◆ Requirement ◆
Once you reach the line that contains "atSlopeCont_view_of_runLayers F N", retype it and every line after it exactly, ending with the last line of the entries.

◆ Provided data ◆
-------------------------
/-- **CRUX K2′'s REGISTERED STUB `stub_d4AtSlopeCont12 : D4AtSlopeOfD1Record12` AT THE TUPLE θ, IN THE STUB's OWN LETTERS, FROM THE RECORD's RUN-INDEXED [B13]
LAYERS** (plan g64 `D64-REV15/K2Skeleton12.lean`; the stub's body at `(F, θ)` reads, for every (D1) datum `(Lc, Js, Nc)` pinned on the record's one-loop numbers,
`∃ γ₀, 0 < γ₀ ∧ γ₀ ≤ θ.γ ∧ AtSlopeCont (oneLoopSplit_betaOfMerged (betaMerged F ℰ_θ θ.ρ8 θ.bV) (beta0OfMerged (betaMerged F ℰ_θ θ.ρ8 θ.bV) θ.v₀) θ.γ) γ₀ (stepBal Nc Lc)`
with `ℰ_θ := mergedTermFamilyMatT F N (TcOfRecord F N) (chiFixed7 F N θ.ν) θ.εbg`): THAT conclusion, at the slope `stepBal Nc Lc` of any (D1) datum, ⇐ the run-layer
list of this section on a box `0 < γ₀ ≤ θ.γ` + the (1.22) identification at the view + N1–N3 at ℓ = ½L + the one-loop slope `ε₁·K_rem,L ≤ stepBal Nc Lc` + (C-pt) —
the stub's DEFINITIONAL split IS `oneLoopSplitOfRecord₁₁ F N (θ.toStage11 F N p)` (`rfl`), so this is `atSlopeCont_view_of_runLayers` re-read.  A REDUCTION of the stub
at θ to displayed inputs on the record's residual objects — NOT a proof of the stub (instance 0∕1; the (D1) pin and residue are not used by the β-remainder side).
[cite: Balaban1988RG2Cluster, Lemma 3 (2.38) p.20 and p.21; Balaban1987RG1, (1.20)-(1.22) p.264, (2.12)-(2.13) p.268 and (5.10) p.293; Balaban1985Variational, (190) p.308] -/
theorem d4AtSlopeOfD1Record12_at_of_runLayers (hγ₀ : 0 < γ₀) (h22 : c.R22gen ((c.L : ℝ) / 2)) (hq : q.Valid c.δ₀) {Lc : ℕ}
    {Nc : ℝ} (hsmall : c.ε₁ * remCoeffL 4 M c α₂ q.B₃ ≤ B12Normalization.stepBal Nc Lc)
    (hcpt : ∀ k (x : Pt 4), ContinuousOn (fun v : Fin (k + 1) → ℝ => limKernel (A1 k v) x) (Box γ₀ k)) :
    letI := θ.instVβ₁; letI := θ.instVβ₂; letI := θ.instιβ
    ∃ γ₁ : ℝ, 0 < γ₁ ∧ γ₁ ≤ θ.γ ∧
      AtSlopeCont
        (oneLoopSplit_betaOfMerged (betaMerged F (mergedTermFamilyMatT F N (TcOfRecord F N) (chiFixed7 F N θ.ν) θ.εbg) θ.ρ8 θ.bV)
          (beta0OfMerged (betaMerged F (mergedTermFamilyMatT F N (TcOfRecord F N) (chiFixed7 F N θ.ν) θ.εbg) θ.ρ8 θ.bV) θ.v₀) θ.γ)
        γ₁ (B12Normalization.stepBal Nc Lc) :=
  ⟨γ₀, hγ₀, hle,
    atSlopeCont_view_of_runLayers F N θ p lam13 hle A1 hm hsp h213 hleaf hR hC hs Ps hn hc Wn instW instWs emb hemb hH D V instV
      instVs Fw hFd r hfac t hconv ha h22 hq hsmall hcpt⟩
-------------------------
◆ Exercise response ◆
    atSlopeCont_view_of_runLayers F N θ p lam13 hle A1 hm hsp h213 hleaf hR hC hs Ps hn hc Wn instW instWs emb hemb hH D V instV
      instVs Fw hFd r hfac t hconv ha h22 hq hsmall hcpt⟩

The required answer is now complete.